A byproduct of the anaerobic breakdown of organic matter is biogas which consists mostly of methane (CH4: 50-75%) and Carbon Dioxide (CO2:25-50%) as well as trace amounts of other gases such as Nitrogen (N2), Hydrogen (H2) and Hydrogen Sulphide (H2S) and is therefore considered to be a greenhouse gas that should ideally be captured and burnt off. The methane in biogas is often separated from the other gases so that it can be used in industry for heating purposes. The first anaerobic digester was built by a leper colony in Bombay, India in 1859 and street lights were first lit using gas produced from a septic tank in Exeter, England in 1895 and currently there are over 4000 anaerobic digestors in Germany and 300 000 in China where they are used to develop methane gas for heating and electricity generation.
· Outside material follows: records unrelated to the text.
import Summits.QuantumFields.BalabanUV.T4Continuum.Support.NE3EnergyChartLeavesSockets
import Summits.QuantumFields.BalabanUV.T4Continuum.Support.NE3EnergyWeightedSupShape
import HarnessLib

/-!
# T⁴ programme, node NE3 — T-E_w♯ FROM THE CHART'S LEAVES: the decaying sup conjunct of `NE3EnergyRateWSup` is ALREADY a
# hypothesis of the chart composition (`NE3EnergyChartLeavesSockets.ne3EnergyRateW_of_chartLeaves`), so the same leaves give
# the strengthened root with the displayed prefactor `s = (√Λ − 1)∕(24√d)`

NE3 prover lineage P1, gen 20 (cell `pub-balaban`, unit `b2b-balaban-t4-ne3-p1`, row NE3 OWNER).  CONTEXT: the weighted crude (D)
END (`NE3LocalCrudeWEnd`, this gen) consumes T-E_w♯ = `NE3EnergyWeightedSupShape.NE3EnergyRateWSup d 𝒞 L N b g C s dom`
(T-E_w + `‖Z(b)‖ ≤ s·(L⁻¹)^k` inside the `∃(u,Z)`).  The crew's chart composition (leaf-03 g5, S5-Y0-chart 3∕3) derives T-E_w from
the chart leaves under the k-uniformity datum `(1 + 24√d·(e^{α_k} − 1)·L^k)² + 48·d·a_k·(L^k)² ≤ Λ` on the sup-radius `α_k` of the
PATH `Γ` (all times `t`, in particular `t = 0` where `Γ 0 = Z`).  THIS FILE observes that this datum already forces
`α_k ≤ ((√Λ − 1)∕(24√d))·(L⁻¹)^k` (`α ≤ e^α − 1`), hence:

* §1 `sup_le_of_lambdaW` — the arithmetic: `0 ≤ α`, `0 ≤ a`, `1 ≤ d`, `1 ≤ L` and the displayed datum give
  `α ≤ ((√Λ − 1)∕(24√d))·(L⁻¹)^k`;
* §2 **`ne3EnergyRateWSup_of_chartLeaves`** — under EXACTLY the hypotheses of `ne3EnergyRateW_of_chartLeaves` (plus `1 ≤ d`):
  **`NE3EnergyRateWSup d 𝒞 L N b g ((1+θ₀)·(2∕c)·C′) ((√Λ − 1)∕(24√d)) dom`**.

CONSEQUENCE FOR THE ROW (skeleton v1.10): the local half on the fixed torus, reading (D), is a KERNEL COMPOSITION from
(H∃)[choice] ∧ {chart leaves (L1 REP, L2 PATH with `coer` = (ML_w) along the path), (RES♯), the level data (α_k, a_k) with the
Λ-bound} — `NE3LocalCrudeWEnd.ne3Shape_classSix_of_energyRateWSup ∘ ne3EnergyRateWSup_of_chartLeaves`; NO separate sup supplier is
needed for the conjunct (the crew's E-SUP module then discharges the level datum `α_k`, not a new hypothesis).

HONEST FRAMING.  Kernel bookkeeping; the chart leaves, (ML_w), (RES♯) and the level data are HYPOTHESES (ours, unprinted as such);
NOTHING about Bałaban's minimisers is proved; T-E_w♯ ∕ T-E_w NOT proved; NE3 NOT proved; spine PROVED 0∕9; finite T⁴ rung (B)+1 —
NOT infinite volume, NOT mass gap, NOT `BetaPertH`, NOT Clay.  No `def`, no `sorry`.  PLACEMENT: `Summits/QuantumFields/BalabanUV/`.
HONEST DEPENDENCY (cell page 1): continuum YM on T⁴ ⇐ BetaPertH ∧ nine spine estimates (0/9 proved); BetaPertH ⇐ (D1) ∧ (D4) ∧
CAP+tail; G-an2-4 gates asym, D1 and NE2/3/4.
-/

set_option autoImplicit false

open scoped BigOperators Matrix.Norms.L2Operator
open NormedSpace Finset

namespace Summit.QuantumFields.BalabanUV.T4Continuum.NE3EnergyRateWSupOfChart

open Set
open Literature.MathematicalPhysics.QuantumFieldTheory.Balaban1983to89
open B7Prop1Explicit B7Prop2Explicit
open T4AveragingDeficitWall hiding Site Plane Plaq Bond
open T4AveragingDeficitWallBoundary (periodBox)
open AveragingDeficitPeriodicCounting (IsPeriodicDir)
open AveragingDeficitChartCalculus (cavg)
open MinimalActionSandwich (IsMinimiser)
open MinimalActionRate (Regular)
open NE3EnergyShapes (residualScale residualScale_nonneg)
open NE3EnergyChartLeaves (ChartLeaves)
open NE3EnergyWeightedShapes (energyNormW CurlPairedResidual)
open NE3EnergyWeightedSupShape (NE3EnergyRateWSup)
open NE3EnergyChartLeavesSockets (energyNormW_le_of_chartLeaves)

noncomputable section

variable {d : ℕ} {n : Type*} [Fintype n] [DecidableEq n]

/-! ## §1 The level datum forces a decaying sup-radius -/

omit [Fintype n] [DecidableEq n] in
/-- **THE Λ-DATUM FORCES `α ≤ ((√Λ − 1)∕(24√d))·(L⁻¹)^k`**: from `(1 + 24√d·(e^α − 1)·L^k)² + 48·d·a·(L^k)² ≤ Λ` with `0 ≤ α`,
`0 ≤ a`, `1 ≤ d`, `1 ≤ L` (drop the `a`-term, take square roots, use `α ≤ e^α − 1`). [folklore] -/
theorem sup_le_of_lambdaW (hd : 1 ≤ d) {L : ℕ} (hL : 1 ≤ L) (k : ℕ) {α a Λ : ℝ} (hα : 0 ≤ α) (ha : 0 ≤ a)
    (hΛw : (1 + 24 * Real.sqrt d * (Real.exp α - 1) * (L : ℝ) ^ k) ^ 2 + 48 * d * a * ((L : ℝ) ^ k) ^ 2 ≤ Λ) :
    α ≤ (Real.sqrt Λ - 1) / (24 * Real.sqrt d) * ((L : ℝ)⁻¹) ^ k := by
  have hL0 : (0 : ℝ) < L := by exact_mod_cast (show 0 < L by omega)
  have hs : (0 : ℝ) < (L : ℝ) ^ k := pow_pos hL0 k
  have hd0 : (0 : ℝ) < Real.sqrt d := Real.sqrt_pos.mpr (by exact_mod_cast (show 0 < d by omega))
  have hE : 0 ≤ Real.exp α - 1 := by have := Real.add_one_le_exp α; linarith
  set B : ℝ := 1 + 24 * Real.sqrt d * (Real.exp α - 1) * (L : ℝ) ^ k with hB
  have hB0 : 0 ≤ B := by rw [hB]; positivity
  have h1 : B ^ 2 ≤ Λ := by
    have : 0 ≤ 48 * (d : ℝ) * a * ((L : ℝ) ^ k) ^ 2 := by positivity
    linarith
  have h2 : B ≤ Real.sqrt Λ := by
    rw [show B = Real.sqrt (B ^ 2) by rw [Real.sqrt_sq hB0]]
    exact Real.sqrt_le_sqrt h1
  -- `24√d·α·L^k ≤ 24√d·(e^α − 1)·L^k = B − 1 ≤ √Λ − 1`
  have h3 : α ≤ Real.exp α - 1 := by have := Real.add_one_le_exp α; linarith
  have h4 : 24 * Real.sqrt d * α * (L : ℝ) ^ k ≤ Real.sqrt Λ - 1 := by
    have h5 : 24 * Real.sqrt d * α * (L : ℝ) ^ k ≤ 24 * Real.sqrt d * (Real.exp α - 1) * (L : ℝ) ^ k := by
      have := mul_le_mul_of_nonneg_left h3 (by positivity : (0 : ℝ) ≤ 24 * Real.sqrt d * (L : ℝ) ^ k)
      calc 24 * Real.sqrt d * α * (L : ℝ) ^ k = 24 * Real.sqrt d * (L : ℝ) ^ k * α := by ring
        _ ≤ 24 * Real.sqrt d * (L : ℝ) ^ k * (Real.exp α - 1) := this
        _ = 24 * Real.sqrt d * (Real.exp α - 1) * (L : ℝ) ^ k := by ring
    have h6 : B - 1 = 24 * Real.sqrt d * (Real.exp α - 1) * (L : ℝ) ^ k := by rw [hB]; ring
    linarith
  have hden : (0 : ℝ) < 24 * Real.sqrt d * (L : ℝ) ^ k := by positivity
  have h7 : α ≤ (Real.sqrt Λ - 1) / (24 * Real.sqrt d * (L : ℝ) ^ k) := by
    rw [le_div_iff₀ hden]
    calc α * (24 * Real.sqrt d * (L : ℝ) ^ k) = 24 * Real.sqrt d * α * (L : ℝ) ^ k := by ring
      _ ≤ Real.sqrt Λ - 1 := h4
  have e : (Real.sqrt Λ - 1) / (24 * Real.sqrt d * (L : ℝ) ^ k)
      = (Real.sqrt Λ - 1) / (24 * Real.sqrt d) * ((L : ℝ)⁻¹) ^ k := by
    rw [inv_pow]
    field_simp
  rw [← e]
  exact h7

/-! ## §2 T-E_w♯ from the chart's leaves -/

/-- **THE STRENGTHENED ROOT T-E_w♯ FROM THE CHART'S LEAVES** (`d ≥ 1`): under EXACTLY the hypotheses of
`NE3EnergyChartLeavesSockets.ne3EnergyRateW_of_chartLeaves` — at every level `k ≥ 1`, datum `V ∈ dom` and minimiser pair
`(U_A, U_B)` with `U_B` `Regular b g (k+1)`: the background `cavg L U_B` unitary, chart leaves in `energyNormW L k` with uniform
`(c, θ, κ, θ₀)` (`coer` = (ML_w) along the path), level data `(α_k, a_k)` with `(1 + 24√d·(e^{α_k} − 1)·L^k)² + 48·d·a_k·(L^k)² ≤ Λ`,
the path's sup-radius `‖Γ t (b)‖ ≤ α_k`, and (RES♯) with `r = C′·residualScale d L N b g k`; `0 ≤ θ₀`, `0 < c`, `0 ≤ C′`, budget
`2Λθ + Λθ² + κ ≤ c∕2` — THEN **`NE3EnergyRateWSup d 𝒞 L N b g ((1+θ₀)·(2∕c)·C′) ((√Λ − 1)∕(24√d)) dom`**: the energy conjunct as
in the crew's theorem, the sup conjunct for `Z = Γ 0` by §1.  NOTHING is proved about the leaves; NE3 NOT proved. [folklore] -/
theorem ne3EnergyRateWSup_of_chartLeaves [Nonempty n] (hd : 1 ≤ d) {𝒞 : ℕ → Set (Site d → Fin d → (Matrix n n ℂ)ˣ)} {L N : ℕ}
    (hL : 1 ≤ L) (hN : 1 ≤ N) {b g : ℝ} {dom : Set (Site d → Fin d → (Matrix n n ℂ)ˣ)} {c Λ θ κ θ₀ C' : ℝ}
    (hθ₀ : 0 ≤ θ₀) (hc : 0 < c) (hC' : 0 ≤ C') (hbudget : 2 * Λ * θ + Λ * θ ^ 2 + κ ≤ c / 2)
    (hchart : ∀ k : ℕ, 1 ≤ k → ∀ V ∈ dom, ∀ UA UB : Site d → Fin d → (Matrix n n ℂ)ˣ,
      IsMinimiser d 𝒞 L N k V UA → IsMinimiser d 𝒞 L N (k + 1) V UB → Regular d L N b g (k + 1) UB →
        IsUnitaryCfg (cavg L UB) ∧
        ∃ (u : Site d → (Matrix n n ℂ)ˣ) (Γ Ψ Ψ' : ℝ → Site d → Fin d → Matrix n n ℂ)
          (T : Set (Site d → Fin d → Matrix n n ℂ)) (α a : ℝ), 0 ≤ α ∧ 0 ≤ a ∧
          ChartLeaves 𝒞 L N k V UA UB u Γ Ψ Ψ' T
            (fun Y => energyNormW L k (cavg L UB) Y (periodBox (N * L ^ k))) c θ κ θ₀ a ∧
          (∀ t (x : Site d) (μ : Fin d), ‖Γ t x μ‖ ≤ α) ∧
          (1 + 24 * Real.sqrt d * (Real.exp α - 1) * (L : ℝ) ^ k) ^ 2 + 48 * d * a * ((L : ℝ) ^ k) ^ 2 ≤ Λ ∧
          CurlPairedResidual L k (cavg L UB) T (C' * residualScale d L N b g k) (periodBox (N * L ^ k))) :
    NE3EnergyRateWSup d 𝒞 L N b g ((1 + θ₀) * (2 / c) * C') ((Real.sqrt Λ - 1) / (24 * Real.sqrt d)) dom := by
  intro k hk V hV UA UB hA hB hreg
  obtain ⟨hW, u, Γ, Ψ, Ψ', T, α, a, hα, ha0, h, hΓα, hΛw, hres⟩ := hchart k hk V hV UA UB hA hB hreg
  have hr : 0 ≤ C' * residualScale d L N b g k := mul_nonneg hC' (residualScale_nonneg d L N b g k)
  have hend := energyNormW_le_of_chartLeaves hL hN hW hα ha0 h hΓα hΛw hres hA hθ₀ hr hc hbudget
  have hsup := sup_le_of_lambdaW hd hL k hα ha0 hΛw
  refine ⟨u, Γ 0, h.gauge.1, h.gauge.2, h.skew 0, h.per 0, ?_, ?_, fun x μ => (hΓα 0 x μ).trans hsup⟩
  · exact h.rep
  · have hcv : cavg L UB = rescale L (bavg L UB) := rfl
    rw [hcv] at hend
    refine hend.trans (le_of_eq ?_)
    ring

end

end Summit.QuantumFields.BalabanUV.T4Continuum.NE3EnergyRateWSupOfChart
Although the batch method of supplying effluent to an anaerobic digestor is the simplest and least capital intensive method of this type of treatment with low levels of operator input and equipment, the attendant problems of odour production, likelihood of process failure due to inconsistency of the effluent and unsuitability to constant waste flows which would necessitate expensive and odorous storage, a continuous digestion process is usually preferable. There are two basic types of continuous processes used in wastewater treatment:

  • Upflow Anaerobic Sludge Blanket (UASB)
  • Expanded Granular Sludge Bed (EGSB)

 

UASB
The Upflow Anaerobic Sludge Blanket digestor relies on the wastewater effluent flowing upwards through a blanket of granular sludge suspended in the tank. The blanket is formed by small sludge granules comprising aggregates of bacteria. The wastewater stream leaving a UASB digestor requires further treatment using aerobic processes to reduce the organic contaminant levels but the biogas produced by the UASB process has a high percentage of methane. It is important to control the flow of effluent into a UASB digestor very carefully so as not to break up the sludge bed and therefore this type of treatment is not suited to all applications.

EGSB
A type of UASB process, in an Expanded Granular Sludge Bed digestor the upward flow rate of wastewater passing through the sludge blanket is increased so that the blanket becomes partially fluidized which improves sludge contact with the wastewater and enhances segregation of small inactive suspended particle from the sludge bed. The increased flow rate is typically brought about by recycling the sludge or using very tall reactor vessels.

Tertiary Treatment

The purpose of tertiary treatment, or polishing, is to improve the effluent quality before it is discharged back into the environment. This is typically achieved using either or reedbeds that have been constructed specifically for this purpose using suitable materials and plants.

Lagoons
The wastewater effluent discharged from a secondary treatment process is improved in a lagoon (or pond) by the action of settlement and biological improvement through the activity of other naturally occurring organisms, flora and fauna. Lagoons need to be highly aerobic and it is important to size the lagoons according to the effluent flow rate entering them to avoid them becoming overloaded and turning anaerobic.